Não só pelo fato de eu não estar esperando, mas porque,
no momento em que nossos lábios se tocam, sensações
boas e novas invadem meu corpo. Seu beijo é suave e lento,
e posso sentir o encontro de nossas bocas com tantos amigos
detalhes que cerro as mãos. Ele tem gosto de vodca e algo
doce que não consigo identificar, mas gosto. Ele suga meu
lábio inferior e recomeça o beijo, acelerando de leve os
movimentos.
A parte pensante do meu cérebro deixa os hormônios
assumirem o controle. Eu me permito curtir o beijo, sou uma
garota solteira sendo beijada por um cara lindo, não há
nada de errado nisso. Yoshi me segura pela cintura, me
puxando para mais perto dele e eu envolvo seu pescoço
com os braços. Nunca imaginei que Yoshi beijasse tão bem.

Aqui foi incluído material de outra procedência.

import Summits.Ventures.Crystal3D.Bulk.CapBoxRectCheck
import Summits.Ventures.Crystal3D.Bulk.CapX2Poly3
import Summits.Ventures.Crystal3D.Bulk.CapX2DataW0625X2
import HarnessLib

/-!
# X2 certificate `certW0625` (level `-0.625`): compiled check `checkIII_111_011_W0625`

Venture `Crystal3D` (cell `pub-crystal3d`, phase 2; seat typer-bulk). One of the Boolean evaluations behind
`CapX2.noHole_0625` (`CapX2BoxW0625.lean`): the rectangular integer S-procedure tensor-Bernstein check `Bern.checkPos3R`
(`CapBoxRectCheck.lean`, soundness on the standard axioms) of the negated, padded (III) tensor `-(S₃-ε₃)` (degree `16`) on the sub-box
`u ∈ [-1, -5/8]`, `v ∈ [-5/8, -1/4]`, `t ∈ [-5/8, -1/4]`, evaluated by `native_decide` (compiled code trusted — the
class of the tree's `KissingSearch` parts). One compiled search per file keeps each gate elaboration under its
wall. HONEST FRAMING: a computation; its meaning is given by `Bern.nonneg_of_checkPos3R`.
-/

namespace Summit.Ventures.Crystal3D.CapX2

/-- The check evaluates to `true`. [folklore] -/
theorem checkIII_111_011_W0625 :
    CapCut.Bern.checkPos3R (CapCut.Bern.pad3R 16 16 16 (scale3 (-1) (tripleZ certW0625 eps3W0625))) 16 16 16
      (-1) (-5 / 8) (-5 / 8) (-1 / 4) (-5 / 8) (-1 / 4) 80 40 64 = true := by
  native_decide

end Summit.Ventures.Crystal3D.CapX2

Nossas respirações aceleram e a língua dele acaricia o
canto dos meus lábios, me fazendo estremecer.
Alguém pigarreia.
E é aí que me lembro de que estamos na frente da casa, à
vista de todo mundo. Me afasto de Yoshi, sem tirar as mãos
de seu pescoço, e viro a cabeça para olhar quem é.
Marco.
Meu coração congela, porque ele não está sozinho.
Atrás dele, a poucos passos de distância, está Ares, com
as mãos no bolso da calça e os olhos em mim.
Ai, merda.
Seu rosto tem uma expressão vazia e indecifrável. Ele
está com ciúmes? Desapontado? Surpreso? Ou simplesmente não liga? Nunca saberei a resposta só de
olhar seu rosto, que não me diz nada.
Tiro as mãos do pescoço de Yoshi e as deixo cair junto à
lateral do meu corpo. Ah, o destino e suas reviravoltas
cruéis… quais eram as chances de Ares sair da festa bem
agora? Marco me dá um sorriso divertido, com um tom
provocador.
— Você não para de me surpreender.
Ares desvia o olhar e caminha em nossa direção.

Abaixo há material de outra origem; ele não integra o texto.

import Literature.NumberTheory.EllipticCurves.QuadraticTwistLocalDataAtTwoPadicGlueProofs
import HarnessLib

/-!
# Discharge of `BarriosEtAl2025_quadraticTwist_two_of_goodReduction` and of
# `BarriosEtAl2025.localTamagawaNumber_quadraticTwist_two_mem_of_goodReduction`

`Proofs` file (theorems only, no definitions, no named facts) in topic
`NumberTheory/EllipticCurves`: the `_holds` theorems of the two named facts vendoring
Barrios–Roy–Sahajpal–Tallana–Tobin–Wiersema, *Local data of elliptic curves under quadratic twist*,
Res. Number Theory 11 (2025), Thm. 5.1, rows `R = I₀` of the two `ℚ₂` tables (arXiv:2501.03209
pp. 15–16) — `QuadraticTwistLocalDataAtTwo` (local form, p251509) and
`BarriosEtAl2025/QuadraticTwistAtTwo` (global Tamagawa form, p251464, through the landed bridge
`BarriosEtAl2025.localTamagawaNumber_quadraticTwist_two_mem_of_goodReduction_of_local`).

## The proof (Silverman's Tate algorithm run literally over `ℤ₂`)

Let `E / ℚ₂` be elliptic with good reduction and `I` the integral minimal model (unit `Δ`,
`isUnit_Δ_integralModel_of_hasGoodReduction`); `2 = ϖ ε` in `ℤ₂`.
* `a₁(I) ∈ ℤ₂ˣ` (ordinary): `I ≅ V = ⟨1, a₂, 0, a₄, a₆⟩` with `4 ∣ a₄`
  (`exists_smul_ordinaryNormalForm`); `d ≡ 3 (4)`: `E^{(d)} ≅ ⟨2, d b₂ - 1, 0, 16d²a₄, 64d³a₆⟩`,
  family A, **`I₄*`**, `c ∈ {2, 4}`; `d ≡ 2 (4)`: `E^{(d)} ≅ ⟨0, d b₂, 0, 16d²a₄, 64d³a₆⟩`,
  family B, **`I₈*`**, `c ∈ {2, 4}` (`kodairaSymbolOfMinimal_twistGoodOrdinary_three/_two`).
* `a₁(I) ∈ 𝔪` (supersingular): `I ≅ V = ⟨0, a₂, a₃, a₄, a₆⟩` (`exists_smul_a₁_eq_zero`);
  `d ≡ 3 (4)`: `E^{(d)} ≅ ⟨0, 4da₂, 8a₃, 16d²a₄, 16(d³b₆ - a₃²)⟩`, Step 10, **`II*`**, `c = 1`;
  `d ≡ 2 (4)`: `E^{(d)} = ⟨0, da₂, 0, d²a₄, d³b₆/4⟩`, Step 3, **`II`**, `c = 1`
  (`kodairaSymbolOfMinimal_twistGoodSupersingular_three/_two`).
* `d ≡ 1 (4)`: good reduction persists, `I₀`, `c = 1`
  (`kodairaSymbol_and_localTamagawaNumber_quadraticTwist_of_one_mod_four`).
In every additive case the explicit model is minimal because the literal algorithm does not
return `I₀` on it (`TateAlgorithmExitMinimalityProofs`), and `c` is read off by the tree's
`LocalIndex` theorems (`kodairaSymbol_and_localTamagawaNumber_of_model_padic`).

## Main results

* `Literature.NumberTheory.EllipticCurves.BarriosEtAl2025_quadraticTwist_two_of_goodReduction_holds`;
* `Literature.NumberTheory.EllipticCurves.BarriosEtAl2025.localTamagawaNumber_quadraticTwist_two_mem_of_goodReduction_holds`.

## References

* A. J. Barrios, M. Roy, N. Sahajpal, D. Tallana, B. Tobin, H. Wiersema, *Local data of elliptic
  curves under quadratic twist*, Res. Number Theory 11 (2025), no. 3, Thm. 5.1 with the rows
  `R = I₀` of the §5 tables for `v(d) = 0` and `v(d) = 1` (arXiv:2501.03209 pp. 15–16), §5.1
  Case 1, §5.2 Case 1. [BarriosEtAl2025]
* J. H. Silverman, *Advanced Topics in the Arithmetic of Elliptic Curves*, GTM 151 (1994), IV.9.4
  (Tate's algorithm) and Table 4.1. [SilvermanATAEC1994]
-/

noncomputable section

open scoped Classical

open IsLocalRing IsDedekindDomain
open IsDiscreteValuationRing hiding maximalIdeal

namespace Literature.NumberTheory.EllipticCurves

namespace TwistGoodTwo

open Literature.NumberTheory.DiophantineGeometry Literature.NumberTheory.DiophantineGeometry.TateAlgorithm

/-- Transport of a model identity along `C₁ • E = V ⊗ ℚ₂`: a change of variables taking
`(V ⊗ ℚ₂)^{(d)}` to `M ⊗ ℚ₂` yields one taking `E^{(d)}` to `M ⊗ ℚ₂`
(`quadraticTwist_smul`: `(C₁ • E)^{(d)} = (u; d r, 0, 0) • E^{(d)}`). Silverman *AEC* X.5 Cor. 5.4.
[folklore] -/
private theorem exists_smul_quadraticTwist_eq_baseChange (E : WeierstrassCurve ℚ_[2])
    (V M : WeierstrassCurve ℤ_[2]) (C₁ : WeierstrassCurve.VariableChange ℚ_[2])
    (hVE : C₁ • E = V.baseChange ℚ_[2]) (d : ℚ_[2])
    (hM : ∃ C : WeierstrassCurve.VariableChange ℚ_[2],
      C • ((V.baseChange ℚ_[2]).quadraticTwist d) = M.baseChange ℚ_[2]) :
    ∃ C : WeierstrassCurve.VariableChange ℚ_[2],
      C • (E.quadraticTwist d) = M.baseChange ℚ_[2] := by
  obtain ⟨C, hC⟩ := hM
  refine ⟨C * ⟨C₁.u, d * C₁.r, 0, 0⟩, ?_⟩
  rw [mul_smul, ← WeierstrassCurve.quadraticTwist_smul, hVE, hC]

/-- The integral minimal model of an elliptic curve with good reduction over `ℚ₂`, brought into
one of the two normal forms of `QuadraticTwistGoodReductionCharTwoProofs`: a `ℤ₂`-model `V` of
`E` with unit discriminant and either `a₁ = 1, a₃ = 0, 4 ∣ a₄` (ordinary) or `a₁ = 0`
(supersingular). Silverman *AEC* VII.1, III.1 Table 3.1. [folklore] -/
private theorem exists_normalForm_of_hasGoodReduction {ε : ℤ_[2]} (hε : (2 : ℤ_[2]) = uniformizer ℤ_[2] * ε)
    (hεu : IsUnit ε) (E : WeierstrassCurve ℚ_[2]) [E.IsElliptic]
    (hgood : (E.minimal ℤ_[2]).HasGoodReduction ℤ_[2]) :
    ∃ (V : WeierstrassCurve ℤ_[2]) (C₁ : WeierstrassCurve.VariableChange ℚ_[2]),
      C₁ • E = V.baseChange ℚ_[2] ∧ IsUnit V.Δ ∧
        ((V.a₁ = 1 ∧ V.a₃ = 0 ∧ (4 : ℤ_[2]) ∣ V.a₄) ∨ V.a₁ = 0) := by
  haveI := hgood
  set I := (E.minimal ℤ_[2]).integralModel ℤ_[2] with hIdef
  have hI : I.baseChange ℚ_[2] = (E.exists_isMinimal ℤ_[2]).choose • E :=
    WeierstrassCurve.baseChange_integralModel_eq ℤ_[2] (E.minimal ℤ_[2])
  have hΔI : IsUnit I.Δ := isUnit_Δ_integralModel_of_hasGoodReduction (E.minimal ℤ_[2])
  have key : ∀ D : WeierstrassCurve.VariableChange ℤ_[2],
      (D.map (algebraMap ℤ_[2] ℚ_[2]) * (E.exists_isMinimal ℤ_[2]).choose) • E =
        (D • I).baseChange ℚ_[2] ∧ IsUnit (D • I).Δ := fun D ↦ by
    refine ⟨?_, ?_⟩
    · rw [mul_smul, ← hI, WeierstrassCurve.baseChange, WeierstrassCurve.baseChange,
        WeierstrassCurve.map_variableChange]
    · rw [WeierstrassCurve.variableChange_Δ]
      exact ((D.u⁻¹).isUnit.pow 12).mul hΔI
  by_cases ha : IsUnit I.a₁
  · obtain ⟨D, h1, h3, h4⟩ := exists_smul_ordinaryNormalForm I ha
    exact ⟨D • I, _, (key D).1, (key D).2, Or.inl ⟨h1, h3, h4⟩⟩
  · have hdvd : uniformizer ℤ_[2] ∣ I.a₁ := (not_isUnit_iff_dvd irreducible_uniformizer _).mp ha
    obtain ⟨D, -, h1⟩ := exists_smul_a₁_eq_zero hε hεu I hdvd
    exact ⟨D • I, _, (key D).1, (key D).2, Or.inr h1⟩

/-- **Discharge of the named fact `BarriosEtAl2025_quadraticTwist_two_of_goodReduction`**
(Barrios–Roy–Sahajpal–Tallana–Tobin–Wiersema 2025, Thm. 5.1, rows `R = I₀` of the `ℚ₂` tables for
`v(d) = 0` and `v(d) = 1`): for an elliptic curve `E / ℚ₂` with good reduction and an integer `d`,
the quadratic twist `E^{(d)}` has Kodaira symbol `I₀` and `c = 1` if `d ≡ 1 (mod 4)`; Kodaira
symbol `I₄*` (ordinary `E`) or `II*` (supersingular `E`) and `c ∈ {1, 2, 4}` if `d ≡ 3 (mod 4)`;
Kodaira symbol `I₈*` or `II` and `c ∈ {1, 2, 4}` if `d ≡ 2 (mod 4)` — by Silverman's Tate
algorithm run literally over `ℤ₂` on the explicit models of
`QuadraticTwistGoodReductionCharTwoProofs` / `…SupersingularProofs`, their minimality
(`TateAlgorithmExitMinimalityProofs`) and the tree's local-index theorems.
[cite: BarriosEtAl2025, Thm. 5.1 with the rows R = I₀ of the §5 tables for v(d) = 0 and v(d) = 1 (arXiv pp. 15–16); §5.1 Case 1, §5.2 Case 1]
[cite: SilvermanATAEC1994, IV.9.4 (PDF pp. 344–346) and Table 4.1] -/
theorem _root_.Literature.NumberTheory.EllipticCurves.BarriosEtAl2025_quadraticTwist_two_of_goodReduction_holds :
    BarriosEtAl2025_quadraticTwist_two_of_goodReduction := by
  intro E _ hgood d
  haveI := perfectField_residueField_padicInt
  obtain ⟨ε, hεu, hε⟩ := exists_isUnit_two_eq_uniformizer_mul_padicInt
  obtain ⟨V, C₁, hVE, hVΔ, hform⟩ := exists_normalForm_of_hasGoodReduction hε hεu E hgood
  have h124 : ∀ {c : ℕ}, (c = 2 ∨ c = 4) → c ∈ ({1, 2, 4} : Set ℕ) := by
    rintro c (rfl | rfl) <;> simp
  have h1mem : (1 : ℕ) ∈ ({1, 2, 4} : Set ℕ) := by simp
  refine ⟨fun hd1 ↦ ?_, fun hd3 ↦ ?_, fun hd2 ↦ ?_⟩
  · -- `d ≡ 1 (mod 4)`
    obtain ⟨k, hk⟩ : ∃ k : ℤ, d = 4 * k + 1 :=
      ⟨d / 4, by have h := hd1; unfold Int.ModEq at h; omega⟩
    exact kodairaSymbol_and_localTamagawaNumber_quadraticTwist_of_one_mod_four hε E V hVΔ C₁ hVE hk
  · -- `d ≡ 3 (mod 4)`
    obtain ⟨k, hk⟩ : ∃ k : ℤ, d = 4 * k + 3 :=
      ⟨d / 4, by have h := hd3; unfold Int.ModEq at h; omega⟩
    have hd0 : (d : ℚ_[2]) ≠ 0 := by exact_mod_cast (show (d : ℤ) ≠ 0 by omega)
    haveI := WeierstrassCurve.isElliptic_quadraticTwist E hd0
    rcases hform with ⟨h1, h3, h4⟩ | h1
    · obtain ⟨hK, -, -⟩ := kodairaSymbolOfMinimal_twistGoodOrdinary_three hε hεu V h1 h3 h4 hVΔ hk
      obtain ⟨C, hC⟩ := exists_smul_quadraticTwist_eq_baseChange E V _ C₁ hVE (d : ℚ_[2])
        (smul_quadraticTwist_eq_modelThree hε hεu V h1 h3 d)
      obtain ⟨hk', -, hc⟩ := kodairaSymbol_and_localTamagawaNumber_of_model_padic _ _ C hC
        (by rw [hK]; decide)
      exact ⟨Or.inl (hk'.trans hK), h124 (hc 3 hK)⟩
    · obtain ⟨hK, -, -⟩ := kodairaSymbolOfMinimal_twistGoodSupersingular_three hε hεu V h1 hVΔ hk
      obtain ⟨C, hC⟩ := exists_smul_quadraticTwist_eq_baseChange E V _ C₁ hVE (d : ℚ_[2])
        (smul_quadraticTwist_eq_modelThree' hε hεu V h1 d)
      obtain ⟨hk', hc, -⟩ := kodairaSymbol_and_localTamagawaNumber_of_model_padic _ _ C hC
        (by rw [hK]; decide)
      exact ⟨Or.inr (hk'.trans hK), hc (Or.inr hK) ▸ h1mem⟩
  · -- `d ≡ 2 (mod 4)`
    obtain ⟨k, hk⟩ : ∃ k : ℤ, d = 4 * k + 2 :=
      ⟨d / 4, by have h := hd2; unfold Int.ModEq at h; omega⟩
    have hd0 : (d : ℚ_[2]) ≠ 0 := by exact_mod_cast (show (d : ℤ) ≠ 0 by omega)
    haveI := WeierstrassCurve.isElliptic_quadraticTwist E hd0
    rcases hform with ⟨h1, h3, h4⟩ | h1
    · obtain ⟨hK, -, -⟩ := kodairaSymbolOfMinimal_twistGoodOrdinary_two hε hεu V h1 h3 h4 hVΔ hk
      obtain ⟨C, hC⟩ := exists_smul_quadraticTwist_eq_baseChange E V _ C₁ hVE (d : ℚ_[2])
        (smul_quadraticTwist_eq_modelTwo hε hεu V h1 h3 d)
      obtain ⟨hk', -, hc⟩ := kodairaSymbol_and_localTamagawaNumber_of_model_padic _ _ C hC
        (by rw [hK]; decide)
      exact ⟨Or.inl (hk'.trans hK), h124 (hc 7 hK)⟩
    · have hd₁ : (2 * k + 1 : ℤ) = 2 * k + 1 := rfl
      obtain ⟨hK, -, -⟩ := kodairaSymbolOfMinimal_twistGoodSupersingular_two hε hεu V h1 hVΔ hd₁
      have hdd : ((d : ℤ) : ℚ_[2]) = ((2 * (2 * k + 1) : ℤ) : ℚ_[2]) := by rw [hk]; push_cast; ring
      obtain ⟨C, hC⟩ := exists_smul_quadraticTwist_eq_baseChange E V _ C₁ hVE (d : ℚ_[2])
        ⟨1, by rw [one_smul, hdd]; exact quadraticTwist_eq_modelTwo' hε hεu V h1 (2 * k + 1)⟩
      obtain ⟨hk', hc, -⟩ := kodairaSymbol_and_localTamagawaNumber_of_model_padic _ _ C hC
        (by rw [hK]; decide)
      exact ⟨Or.inr (hk'.trans hK), hc (Or.inl hK) ▸ h1mem⟩

/-- **Discharge of the named fact
`BarriosEtAl2025.localTamagawaNumber_quadraticTwist_two_mem_of_goodReduction`** (Barrios et al.
2025, Thm. 5.1, rows `R = I₀`): for `E / ℚ` with good reduction at `2` and any `d ≠ 0`, the local
Tamagawa number at `2` of (any model of) the quadratic twist `E^{(d)}` is `1`, `2` or `4` — the
local fact `BarriosEtAl2025_quadraticTwist_two_of_goodReduction_holds` through the tree's bridge
`BarriosEtAl2025.localTamagawaNumber_quadraticTwist_two_mem_of_goodReduction_of_local`
(reduction of `d ∈ ℚˣ` to an integer `≢ 0 (mod 4)` modulo squares, model independence of `c₂`).
[cite: BarriosEtAl2025, Thm. 5.1 with Tables tab:localdata-dodd / tab:localdata-deven, rows R = I₀ (arXiv:2501.03209 pp. 15–16)] -/
theorem _root_.Literature.NumberTheory.EllipticCurves.BarriosEtAl2025.localTamagawaNumber_quadraticTwist_two_mem_of_goodReduction_holds :
    BarriosEtAl2025.localTamagawaNumber_quadraticTwist_two_mem_of_goodReduction :=
  BarriosEtAl2025.localTamagawaNumber_quadraticTwist_two_mem_of_goodReduction_of_local
    BarriosEtAl2025_quadraticTwist_two_of_goodReduction_holds

end TwistGoodTwo

end Literature.NumberTheory.EllipticCurves

end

— Vamos, não temos a noite toda. — O tom dele é frio,
me lembra da primeira vez que conversamos.
Ares passa por mim como se não tivesse visto nada. Ele
realmente não se importa. Por que isso dói tanto? Por que
eu quero que ele se importe? Marco me dá um último
sorriso. Eles vão até o carro de Ares, que está na rua, e
começam a tirar algumas caixas da caminhonete. Parece
cerveja.
Yoshi segura minha mão.
— Terra chamando Raquel.
Eu paro de olhar para o estúpido deus grego e me
concentro no meu melhor amigo, o garoto que acabei de
beijar. Merda. Que noite!
— Me desculpe, só… nada.
Yoshi acaricia minha bochecha.
— Se alguém tem que se desculpar aqui, sou eu.
Desculpe. Agora sei o que você sente por ele, não espero
que aja como se não ligasse de uma hora para outra.
Ele ajeita os óculos e eu não posso evitar o sorriso que me
invade. Yoshi é tão fofo e beija tão bem.
— Acho que podemos entrar. — Eu não quero enfrentar
Ares de novo quando ele voltar com aquelas caixas.
Yoshi assente com a cabeça, sua mão brincando com a
minha.
— Sim, mas antes quero que você saiba que, para mim,
isso não é coisa de uma noite só. Eu realmente me importo
com você e quero que a gente tente dar certo. — Eu também me importo com você, mas não quero te
machucar.
— Eu sei — diz ele, com um sorriso. — Se não funcionar,
podemos continuar amigos, mas pelo menos saberemos que
tentamos.
— Eu…
— Pensa nisso, ok? Você não precisa me responder agora.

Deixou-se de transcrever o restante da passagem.